In-Class Challenge Assignment: Experimenting with the Perceptron

In-Class Challenge Assignment: Experimenting with the Perceptron#

Day 19 Extension#

CMSE 202#

Now that you have a working Perceptron Classifier… let’s experiment with it a bit!#

When building and testing your Perceptron Classifier you used a simplified version of the iris dataset that has been reduced to just two features and two class labels.

Will your Perceptron classifier work on a more complex dataset?#

Another widely used dataset for experimenting with binary classification is the sonar dataset.

A version of this dataset can be found here:

https://raw.githubusercontent.com/msu-cmse-courses/cmse202-supplemental-data/main/data/sonar.csv

Make sure you take a moment to read the UC Irvine Machine Learning Repository page to understand exactly what is in this dataset, but essentially is a collection of sonar measurements of rocks and “mines” (metal cynlinders).

Testing your new tool and exploring others#

With any time that you have left in class, see if you can accomplish the following:

Load up the sonar dataset and change the class labels so that they can be used with the Perceptron classifier.
Use the Perceptron classifier you built from scratch to see how well you can do at distinguishing rocks from mines. You may need to make some modifications to your code if you didn’t build it to be flexible enough to accept an arbitary number of data deatures. Experiment with the learning rate and number of iterations to see how high of an accuracy you can get with your classifier.
If you get your Perceptron classifier working, can you figure out how to use the Perceptron Classifier that is available in scikit-learn? You may need to do a bit of Google searching and exploration of the documentation to figure this out. How well does the scikit-learn version do compared to the one you built?

The logistic regression model (Day 15) is also a multi-variable classifier. Use it on the same dataset. Compare the results of your perceptron classifier against that obtained from and discuss your observations.

✅ Do This: Load up the sonar data.

# Put code here to start and generate new cells as needed.

Copy your percentron class to the cell below. Note sklearn has a Perceptron function. We should avoid using the same function name of your perceptron class.

# put your code here

Train your percentron class with sonar data. What’s the accuracy?

# put your code here

✅ Do This: Use the Perceptron function from sklearn library to classify the same dataset in the cell below. Compare to your percentron classifier, how is the performance of the percetron in the sklearn library?

# put your code here

✅ Do This: Use logistic regress model from statsmodel library to classify the same dataset in the cell below.

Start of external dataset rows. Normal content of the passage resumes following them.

/-- **CKRST v4 Lemma 5.11 ("HSG from approximative hardness"), PROVED with tree constants:** over a
field of characteristic zero, for a design with pairwise intersections `≤ r` and `f` with
`L̲(f) > (deg f + 2)³ · (s + #ι (deg f + 1)^r (2 deg f + 2) + #β + 4)`, the map `KI-gen(f)` is a
hitting set generator for ALL nonzero `D` with `L(D) ≤ s` — no degree hypothesis (print: "for all
`N`-variate polynomials with circuit-size at most `s^{0.1}/(N (d+1)^n)`", `s > deg f`).
[cite: ChatterjeeKumarRamyaSaptharishiTengse2020, Lemma 5.11 (arXiv v4 §5.5)] -/
theorem kiGenerator_isHittingSetGenerator_of_borderHard
    {r : ℕ} {e : ι → (β ↪ α)} (he : IsNWDesign r e) (f : MvPolynomial β F) {s : ℕ}
    (hhard : (f.totalDegree + 2) ^ 3 * (s +
        Fintype.card ι * ((f.totalDegree + 1) ^ r * (2 * f.totalDegree + 2)) + Fintype.card β + 4) <
        borderComplexity f)
    {D : MvPolynomial ι F} (hs : complexity D ≤ s) (hD : D ≠ 0) :
    bind₁ (kiGenerator f e) D ≠ 0 := by
  intro hann
  have h := borderComplexity_le_of_kiGenerator_annihilated he f hD hann
  have hmono : (f.totalDegree + 2) ^ 3 * (complexity D +
        Fintype.card ι * ((f.totalDegree + 1) ^ r * (2 * f.totalDegree + 2)) + Fintype.card β + 4) ≤
      (f.totalDegree + 2) ^ 3 * (s +
        Fintype.card ι * ((f.totalDegree + 1) ^ r * (2 * f.totalDegree + 2)) + Fintype.card β + 4) := by
    gcongr
  omega

end Engine

/-! ### The fixed-`n` engines against `SizeDistinguishers` -/

section FixedN

variable {F : Type*} [Field F] [CharZero F] {α β : Type*} [Fintype β] [DecidableEq β]
  [DecidableEq α]

/-- Arithmetic: the cubic approximative threshold is below the tree's seventh-power KI threshold
(so the §3.5 bookkeeping of `AlgebraicNaturalProofsKRST` applies unchanged).
[cite: ChatterjeeKumarRamyaSaptharishiTengse2020, §5.5 (proof of Thm. 5.12, "exactly as that of Thm. 5.8"; arXiv v4)] -/
theorem cubic_threshold_le_pow_seven (A T m q M : ℕ) (hm : m ≤ M) :
    (m + 2) ^ 3 * (A + T + q + 4) ≤ (A + T + A * max 1 M + M + q + 4) ^ 7 := by
  set X := A + T + A * max 1 M + M + q + 4 with hX
  have h1 : m + 2 ≤ X := by omega
  have h2 : A + T + q + 4 ≤ X := by omega
  have hX1 : 1 ≤ X := by omega
  calc (m + 2) ^ 3 * (A + T + q + 4) ≤ X ^ 3 * X := Nat.mul_le_mul (Nat.pow_le_pow_left h1 3) h2
    _ = X ^ 4 := by ring
    _ ≤ X ^ 7 := Nat.pow_le_pow_right hX1 (by norm_num)

/-- **The approximative hardness door at a fixed `n`, any simple class `𝒞`** (v4 Lemma 5.11 fed
into the FSV/KRST door `isSuccinctHittingSet_of_designGenerator`): a design
`e : degLEMonomials n → (β ↪ α)` with pairwise intersections `≤ r`, an `f` whose APPROXIMATIVE
complexity exceeds the tree's KI threshold
`(N^a + N_n (deg f + 1)^r (2 deg f + 2) + N^a · max 1 (deg f) + deg f + #β + 4)^7`, and
`𝒞`-succinctness of `KI-gen(f)` give: `𝒞` hits every nonzero `D` with `L(D) ≤ N^a` — of any degree.
[cite: ChatterjeeKumarRamyaSaptharishiTengse2020, Lemma 5.11 and §5.5 (arXiv v4)] -/
theorem isSuccinctHittingSet_sizeDistinguishers_of_borderHard_designGenerator
    {n a r : ℕ} {𝒞 : Set (MvPolynomial (Fin n) F)} {e : degLEMonomials n → (β ↪ α)}
    (he : IsNWDesign r e) (f : MvPolynomial β F)
    (hhard : ((Nat.choose (2 * n) n) ^ a +
        Fintype.card (degLEMonomials n) * ((f.totalDegree + 1) ^ r * (2 * f.totalDegree + 2)) +
        (Nat.choose (2 * n) n) ^ a * max 1 f.totalDegree + f.totalDegree + Fintype.card β + 4) ^ 7 <
        borderComplexity f)
    (hsucc : ∀ y : α → F, ∃ g ∈ 𝒞,
      ∀ m : degLEMonomials n, coeff (m : Fin n →₀ ℕ) g = eval (y ∘ e m) f) :
    IsSuccinctHittingSet (degLEMonomials n) 𝒞 (SizeDistinguishers F n a) := by
  classical
  refine isSuccinctHittingSet_of_designGenerator (f := f) (S := fun m => ⇑(e m)) ?_ hsucc
  intro D hD hD0
  rw [← kiGenerator_eq_designGenerator]
  refine kiGenerator_isHittingSetGenerator_of_borderHard he f (lt_of_le_of_lt ?_ hhard) hD hD0
  exact cubic_threshold_le_pow_seven _ _ _ _ _ le_rfl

Note that the full sonar data set contains some values that will result in singular values in the logistic regression. Thus, we will use only the first 40 attritbutes (columns) in the sonar dataset. The class label is still the last column in the sonar dataset.
We will add constant to the model, which is equivalent to the bias weight.
The Logit function requires the labels to be 1 or 0. You’ll need to replace ‘-1’ in the labels to ‘0’ for the Logit function.
Let’s set test_size = 0.15 in the train-test split, and fit the model using the training set.
Predict the labels of the test set. How is the accuracy?

# put your code here

Train your percentron class with the training set.

Don’t forget that the labels in the sonar dataset is ‘-1’. You probably need to convert ‘0’ in the train_labels and test_labels back to ‘-1’.
Use the features in the test set in your percetron prediction function to predict the labels.

# put your code here

✅ Do This: Give a short discussion of the comparison between the results from the different classifiers.

Congratulations, we’re done!#

Now, you just need to submit this assignment by uploading it to the course Desire2Learn web page for today’s submission folder (Don’t forget to add your names in the first cell).